/-- **Coefficients of the iterates**: `coeff e (θ^n p) = ⟨ν,e⟩^n · coeff e p`. [folklore] -/
@[simp] theorem coeff_euler_iterate (n : ℕ) (p : MvPolynomial (Fin 2) Slope) (e : Fin 2 →₀ ℕ) :
    coeff e (euler^[n] p) = eulerWeight e ^ n * coeff e p := by
  induction n generalizing p with
  | zero => simp
  | succ n ih =>
    rw [Function.iterate_succ_apply', coeff_euler, ih, pow_succ]
    ring

/-- The iterates are additive. [folklore] -/
theorem euler_iterate_add (n : ℕ) (p q : MvPolynomial (Fin 2) Slope) :
    euler^[n] (p + q) = euler^[n] p + euler^[n] q := by
  ext e; simp [mul_add]

/-- The iterates are `ℂ[μ]`-linear. [folklore] -/
theorem euler_iterate_smul (n : ℕ) (c : Slope) (p : MvPolynomial (Fin 2) Slope) :
    euler^[n] (c • p) = c • euler^[n] p := by
  ext e
  simp only [coeff_euler_iterate, coeff_smul, smul_eq_mul]
  ring

/-- The iterates on a monomial. [folklore] -/
theorem euler_iterate_monomial (n : ℕ) (e : Fin 2 →₀ ℕ) (c : Slope) :
    euler^[n] (monomial e c) = monomial e (eulerWeight e ^ n * c) := by
  classical
  ext e'
  simp only [coeff_euler_iterate, coeff_monomial]
  split_ifs with h
  · rw [h]
  · rw [mul_zero]

/-- The iterates of a finite sum. [folklore] -/
theorem euler_iterate_sum {ι : Type*} (n : ℕ) (s : Finset ι) (p : ι → MvPolynomial (Fin 2) Slope) :
    euler^[n] (∑ i ∈ s, p i) = ∑ i ∈ s, euler^[n] (p i) := by
  ext e
  simp only [coeff_euler_iterate, coeff_sum, Finset.mul_sum]

/-- The support of an iterate is contained in the support. [folklore] -/
theorem support_euler_iterate_subset (n : ℕ) (p : MvPolynomial (Fin 2) Slope) :
    (euler^[n] p).support ⊆ p.support := by
  intro e he
  rw [mem_support_iff] at he ⊢
  rw [coeff_euler_iterate] at he
  exact right_ne_zero_of_mul he

/-! ## API: base change -/

/-- Coefficients of the base change. [folklore] -/
@[simp] theorem coeff_baseChange (p : MvPolynomial (Fin 2) ℂ) (e : Fin 2 →₀ ℕ) :
    coeff e (baseChange p) = Polynomial.C (coeff e p) := by
  simp [baseChange, coeff_map]

/-- Base change does not move the support. [folklore] -/
@[simp] theorem support_baseChange (p : MvPolynomial (Fin 2) ℂ) : (baseChange p).support = p.support := by
  unfold baseChange
  exact support_map_of_injective p Polynomial.C_injective

/-- Base change is additive. [folklore] -/
theorem baseChange_add (p q : MvPolynomial (Fin 2) ℂ) : baseChange (p + q) = baseChange p + baseChange q := by
  simp [baseChange]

# # #

» Goal of the exercise: All records above are to be returned exactly as given.

» Worked solution:
/-- **Coefficients of the iterates**: `coeff e (θ^n p) = ⟨ν,e⟩^n · coeff e p`. [folklore] -/
@[simp] theorem coeff_euler_iterate (n : ℕ) (p : MvPolynomial (Fin 2) Slope) (e : Fin 2 →₀ ℕ) :
    coeff e (euler^[n] p) = eulerWeight e ^ n * coeff e p := by
  induction n generalizing p with
  | zero => simp
  | succ n ih =>
    rw [Function.iterate_succ_apply', coeff_euler, ih, pow_succ]
    ring

/-- The iterates are additive. [folklore] -/
theorem euler_iterate_add (n : ℕ) (p q : MvPolynomial (Fin 2) Slope) :
    euler^[n] (p + q) = euler^[n] p + euler^[n] q := by
  ext e; simp [mul_add]

/-- The iterates are `ℂ[μ]`-linear. [folklore] -/
theorem euler_iterate_smul (n : ℕ) (c : Slope) (p : MvPolynomial (Fin 2) Slope) :
    euler^[n] (c • p) = c • euler^[n] p := by
  ext e
  simp only [coeff_euler_iterate, coeff_smul, smul_eq_mul]
  ring

/-- The iterates on a monomial. [folklore] -/
theorem euler_iterate_monomial (n : ℕ) (e : Fin 2 →₀ ℕ) (c : Slope) :
    euler^[n] (monomial e c) = monomial e (eulerWeight e ^ n * c) := by
  classical
  ext e'
  simp only [coeff_euler_iterate, coeff_monomial]
  split_ifs with h
  · rw [h]
  · rw [mul_zero]

/-- The iterates of a finite sum. [folklore] -/
theorem euler_iterate_sum {ι : Type*} (n : ℕ) (s : Finset ι) (p : ι → MvPolynomial (Fin 2) Slope) :
    euler^[n] (∑ i ∈ s, p i) = ∑ i ∈ s, euler^[n] (p i) := by
  ext e
  simp only [coeff_euler_iterate, coeff_sum, Finset.mul_sum]

/-- The support of an iterate is contained in the support. [folklore] -/
theorem support_euler_iterate_subset (n : ℕ) (p : MvPolynomial (Fin 2) Slope) :
    (euler^[n] p).support ⊆ p.support := by
  intro e he
  rw [mem_support_iff] at he ⊢
  rw [coeff_euler_iterate] at he
  exact right_ne_zero_of_mul he

/-! ## API: base change -/

/-- Coefficients of the base change. [folklore] -/
@[simp] theorem coeff_baseChange (p : MvPolynomial (Fin 2) ℂ) (e : Fin 2 →₀ ℕ) :
    coeff e (baseChange p) = Polynomial.C (coeff e p) := by
  simp [baseChange, coeff_map]

/-- Base change does not move the support. [folklore] -/
@[simp] theorem support_baseChange (p : MvPolynomial (Fin 2) ℂ) : (baseChange p).support = p.support := by
  unfold baseChange
  exact support_map_of_injective p Polynomial.C_injective

/-- Base change is additive. [folklore] -/
theorem baseChange_add (p q : MvPolynomial (Fin 2) ℂ) : baseChange (p + q) = baseChange p + baseChange q := by
  simp [baseChange]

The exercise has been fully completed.